--- Working data Enclosed Below ---

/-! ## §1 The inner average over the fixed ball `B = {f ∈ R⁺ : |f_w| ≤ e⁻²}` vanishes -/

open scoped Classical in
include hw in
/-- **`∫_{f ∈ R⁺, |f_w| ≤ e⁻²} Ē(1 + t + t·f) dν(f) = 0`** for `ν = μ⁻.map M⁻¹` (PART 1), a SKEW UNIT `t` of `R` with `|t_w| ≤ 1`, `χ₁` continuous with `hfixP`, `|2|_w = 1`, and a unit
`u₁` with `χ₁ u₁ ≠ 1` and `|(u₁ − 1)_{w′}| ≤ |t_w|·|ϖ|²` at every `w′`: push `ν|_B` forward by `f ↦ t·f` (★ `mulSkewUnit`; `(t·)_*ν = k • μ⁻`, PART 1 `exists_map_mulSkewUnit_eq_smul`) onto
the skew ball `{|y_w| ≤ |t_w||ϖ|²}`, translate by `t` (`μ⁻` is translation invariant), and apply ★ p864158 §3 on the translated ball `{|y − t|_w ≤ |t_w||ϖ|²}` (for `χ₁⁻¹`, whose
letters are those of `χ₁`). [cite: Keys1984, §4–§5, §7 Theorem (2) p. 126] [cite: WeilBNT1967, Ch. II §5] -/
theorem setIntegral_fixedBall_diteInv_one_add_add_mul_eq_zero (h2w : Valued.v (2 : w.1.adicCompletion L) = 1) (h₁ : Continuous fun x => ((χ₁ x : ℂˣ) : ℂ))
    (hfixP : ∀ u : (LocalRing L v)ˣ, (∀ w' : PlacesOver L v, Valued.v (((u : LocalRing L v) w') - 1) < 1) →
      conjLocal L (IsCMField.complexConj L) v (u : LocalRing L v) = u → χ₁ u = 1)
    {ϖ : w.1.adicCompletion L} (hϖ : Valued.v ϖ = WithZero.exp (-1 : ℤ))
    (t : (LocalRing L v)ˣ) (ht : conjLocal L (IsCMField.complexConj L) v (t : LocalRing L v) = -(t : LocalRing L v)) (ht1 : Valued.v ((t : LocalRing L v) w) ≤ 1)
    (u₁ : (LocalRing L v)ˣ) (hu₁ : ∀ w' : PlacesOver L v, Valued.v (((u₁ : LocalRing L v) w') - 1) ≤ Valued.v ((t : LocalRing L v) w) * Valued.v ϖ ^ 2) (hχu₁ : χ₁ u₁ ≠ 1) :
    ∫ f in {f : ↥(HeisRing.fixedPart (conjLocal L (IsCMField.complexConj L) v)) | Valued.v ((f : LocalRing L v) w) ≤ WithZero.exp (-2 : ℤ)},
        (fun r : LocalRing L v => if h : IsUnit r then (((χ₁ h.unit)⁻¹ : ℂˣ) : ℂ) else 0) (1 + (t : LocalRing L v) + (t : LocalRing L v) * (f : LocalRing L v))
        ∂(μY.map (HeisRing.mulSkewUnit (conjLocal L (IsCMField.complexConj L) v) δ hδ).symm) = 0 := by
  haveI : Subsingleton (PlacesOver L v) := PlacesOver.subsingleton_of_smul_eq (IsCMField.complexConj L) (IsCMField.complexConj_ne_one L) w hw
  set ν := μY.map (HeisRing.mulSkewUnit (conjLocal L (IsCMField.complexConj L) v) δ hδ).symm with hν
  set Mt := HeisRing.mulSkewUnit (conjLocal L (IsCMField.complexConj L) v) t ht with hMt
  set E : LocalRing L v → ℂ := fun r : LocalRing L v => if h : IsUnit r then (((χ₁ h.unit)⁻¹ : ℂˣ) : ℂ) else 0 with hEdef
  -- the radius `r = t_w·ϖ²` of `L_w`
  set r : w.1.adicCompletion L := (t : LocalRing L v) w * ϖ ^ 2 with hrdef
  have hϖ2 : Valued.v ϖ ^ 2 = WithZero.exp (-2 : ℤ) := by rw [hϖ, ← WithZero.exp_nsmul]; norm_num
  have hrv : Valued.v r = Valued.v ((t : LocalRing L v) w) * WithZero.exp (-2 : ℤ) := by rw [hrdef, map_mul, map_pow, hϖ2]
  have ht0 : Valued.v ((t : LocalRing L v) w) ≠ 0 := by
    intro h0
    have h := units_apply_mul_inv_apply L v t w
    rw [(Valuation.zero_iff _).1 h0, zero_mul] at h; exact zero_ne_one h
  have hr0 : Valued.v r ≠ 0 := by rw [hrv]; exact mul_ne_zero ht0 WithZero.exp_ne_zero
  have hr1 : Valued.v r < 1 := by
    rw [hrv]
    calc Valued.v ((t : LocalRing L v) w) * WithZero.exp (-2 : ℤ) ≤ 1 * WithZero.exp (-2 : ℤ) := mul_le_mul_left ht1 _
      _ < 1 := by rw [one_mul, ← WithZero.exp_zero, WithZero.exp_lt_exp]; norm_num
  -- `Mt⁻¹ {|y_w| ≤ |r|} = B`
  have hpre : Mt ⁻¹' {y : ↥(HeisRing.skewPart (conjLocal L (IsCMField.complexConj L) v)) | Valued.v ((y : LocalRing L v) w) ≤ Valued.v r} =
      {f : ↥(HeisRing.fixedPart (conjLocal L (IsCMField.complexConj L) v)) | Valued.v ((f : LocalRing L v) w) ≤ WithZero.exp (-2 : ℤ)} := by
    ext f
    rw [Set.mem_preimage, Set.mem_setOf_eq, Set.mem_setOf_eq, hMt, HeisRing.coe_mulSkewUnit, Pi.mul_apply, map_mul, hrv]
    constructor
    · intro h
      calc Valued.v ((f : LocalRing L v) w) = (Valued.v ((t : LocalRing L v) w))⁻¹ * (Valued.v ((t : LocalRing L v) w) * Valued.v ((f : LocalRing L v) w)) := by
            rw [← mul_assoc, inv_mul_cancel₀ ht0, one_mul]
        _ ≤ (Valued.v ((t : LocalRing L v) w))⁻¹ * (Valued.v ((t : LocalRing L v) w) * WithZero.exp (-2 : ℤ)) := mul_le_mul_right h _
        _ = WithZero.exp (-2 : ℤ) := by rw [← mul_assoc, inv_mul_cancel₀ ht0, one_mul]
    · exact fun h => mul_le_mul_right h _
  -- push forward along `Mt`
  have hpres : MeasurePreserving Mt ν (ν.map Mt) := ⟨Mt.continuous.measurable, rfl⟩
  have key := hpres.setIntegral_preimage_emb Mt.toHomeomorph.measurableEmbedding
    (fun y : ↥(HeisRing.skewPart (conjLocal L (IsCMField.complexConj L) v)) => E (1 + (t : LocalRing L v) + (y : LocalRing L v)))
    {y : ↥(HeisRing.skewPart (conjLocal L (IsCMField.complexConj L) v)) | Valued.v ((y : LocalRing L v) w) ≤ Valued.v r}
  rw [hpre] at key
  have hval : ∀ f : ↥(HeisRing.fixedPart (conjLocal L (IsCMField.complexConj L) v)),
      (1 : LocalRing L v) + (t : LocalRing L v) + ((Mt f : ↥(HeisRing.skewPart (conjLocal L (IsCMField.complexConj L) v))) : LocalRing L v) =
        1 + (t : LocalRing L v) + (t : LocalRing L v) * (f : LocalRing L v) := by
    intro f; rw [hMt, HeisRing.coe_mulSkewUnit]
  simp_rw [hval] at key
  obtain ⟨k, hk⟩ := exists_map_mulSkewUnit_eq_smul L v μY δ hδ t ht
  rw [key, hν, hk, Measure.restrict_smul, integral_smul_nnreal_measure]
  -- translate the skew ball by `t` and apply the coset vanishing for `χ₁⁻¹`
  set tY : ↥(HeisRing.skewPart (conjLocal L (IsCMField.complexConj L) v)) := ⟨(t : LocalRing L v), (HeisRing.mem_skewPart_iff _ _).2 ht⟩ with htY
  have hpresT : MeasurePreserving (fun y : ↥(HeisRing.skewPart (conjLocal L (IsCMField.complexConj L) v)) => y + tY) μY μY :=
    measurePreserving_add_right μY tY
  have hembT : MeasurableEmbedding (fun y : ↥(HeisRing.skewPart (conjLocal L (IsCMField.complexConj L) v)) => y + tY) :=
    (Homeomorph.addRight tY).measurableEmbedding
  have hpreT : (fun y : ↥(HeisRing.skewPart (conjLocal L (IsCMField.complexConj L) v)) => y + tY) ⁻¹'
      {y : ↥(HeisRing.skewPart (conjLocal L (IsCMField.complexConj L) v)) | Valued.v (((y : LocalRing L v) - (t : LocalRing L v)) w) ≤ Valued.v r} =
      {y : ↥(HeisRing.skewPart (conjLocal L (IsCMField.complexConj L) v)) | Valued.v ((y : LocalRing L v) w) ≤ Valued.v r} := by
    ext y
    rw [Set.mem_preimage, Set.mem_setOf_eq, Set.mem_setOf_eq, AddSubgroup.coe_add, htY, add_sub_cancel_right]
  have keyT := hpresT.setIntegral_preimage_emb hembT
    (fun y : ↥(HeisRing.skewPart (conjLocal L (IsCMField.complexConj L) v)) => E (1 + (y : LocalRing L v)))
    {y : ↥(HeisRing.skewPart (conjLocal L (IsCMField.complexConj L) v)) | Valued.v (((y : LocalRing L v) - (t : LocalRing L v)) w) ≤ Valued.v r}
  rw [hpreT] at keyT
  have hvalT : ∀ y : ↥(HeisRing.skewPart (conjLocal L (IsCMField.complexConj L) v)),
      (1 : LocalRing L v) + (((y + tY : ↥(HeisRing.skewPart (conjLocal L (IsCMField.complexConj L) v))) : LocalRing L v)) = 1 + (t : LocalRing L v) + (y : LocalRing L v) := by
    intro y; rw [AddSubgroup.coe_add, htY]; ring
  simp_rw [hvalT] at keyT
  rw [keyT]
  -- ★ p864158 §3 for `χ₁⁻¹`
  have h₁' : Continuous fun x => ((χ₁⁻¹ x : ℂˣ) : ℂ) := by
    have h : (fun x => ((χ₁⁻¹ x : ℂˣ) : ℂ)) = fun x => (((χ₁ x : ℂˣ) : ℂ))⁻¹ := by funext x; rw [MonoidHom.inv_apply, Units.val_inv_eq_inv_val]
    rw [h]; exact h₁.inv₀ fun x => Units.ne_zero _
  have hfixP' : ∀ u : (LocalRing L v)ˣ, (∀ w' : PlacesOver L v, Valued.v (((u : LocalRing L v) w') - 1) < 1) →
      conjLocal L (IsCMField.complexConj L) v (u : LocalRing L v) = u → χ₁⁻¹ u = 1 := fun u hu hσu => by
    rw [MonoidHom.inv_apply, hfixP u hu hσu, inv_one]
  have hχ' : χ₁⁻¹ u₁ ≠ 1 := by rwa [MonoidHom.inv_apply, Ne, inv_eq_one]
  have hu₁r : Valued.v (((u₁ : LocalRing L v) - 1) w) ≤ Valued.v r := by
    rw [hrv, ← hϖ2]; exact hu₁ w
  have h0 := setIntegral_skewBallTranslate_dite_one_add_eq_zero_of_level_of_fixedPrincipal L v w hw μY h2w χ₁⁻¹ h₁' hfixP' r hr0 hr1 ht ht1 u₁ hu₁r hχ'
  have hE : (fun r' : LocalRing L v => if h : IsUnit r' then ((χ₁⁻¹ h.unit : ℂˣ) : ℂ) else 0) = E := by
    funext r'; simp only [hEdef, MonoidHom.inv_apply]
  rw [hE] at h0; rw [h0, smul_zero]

--- End of Enclosed Working data ---

**Task objective**: In the entries above, the lines between the one holding "h => mul_le_mul_right h _" and the one holding "measurePreserving_add_right μY tY", inclusive, are to be printed exactly as written, and those alone.

**Answer**:
    · exact fun h => mul_le_mul_right h _
  -- push forward along `Mt`
  have hpres : MeasurePreserving Mt ν (ν.map Mt) := ⟨Mt.continuous.measurable, rfl⟩
  have key := hpres.setIntegral_preimage_emb Mt.toHomeomorph.measurableEmbedding
    (fun y : ↥(HeisRing.skewPart (conjLocal L (IsCMField.complexConj L) v)) => E (1 + (t : LocalRing L v) + (y : LocalRing L v)))
    {y : ↥(HeisRing.skewPart (conjLocal L (IsCMField.complexConj L) v)) | Valued.v ((y : LocalRing L v) w) ≤ Valued.v r}
  rw [hpre] at key
  have hval : ∀ f : ↥(HeisRing.fixedPart (conjLocal L (IsCMField.complexConj L) v)),
      (1 : LocalRing L v) + (t : LocalRing L v) + ((Mt f : ↥(HeisRing.skewPart (conjLocal L (IsCMField.complexConj L) v))) : LocalRing L v) =
        1 + (t : LocalRing L v) + (t : LocalRing L v) * (f : LocalRing L v) := by
    intro f; rw [hMt, HeisRing.coe_mulSkewUnit]
  simp_rw [hval] at key
  obtain ⟨k, hk⟩ := exists_map_mulSkewUnit_eq_smul L v μY δ hδ t ht
  rw [key, hν, hk, Measure.restrict_smul, integral_smul_nnreal_measure]
  -- translate the skew ball by `t` and apply the coset vanishing for `χ₁⁻¹`
  set tY : ↥(HeisRing.skewPart (conjLocal L (IsCMField.complexConj L) v)) := ⟨(t : LocalRing L v), (HeisRing.mem_skewPart_iff _ _).2 ht⟩ with htY
  have hpresT : MeasurePreserving (fun y : ↥(HeisRing.skewPart (conjLocal L (IsCMField.complexConj L) v)) => y + tY) μY μY :=
    measurePreserving_add_right μY tY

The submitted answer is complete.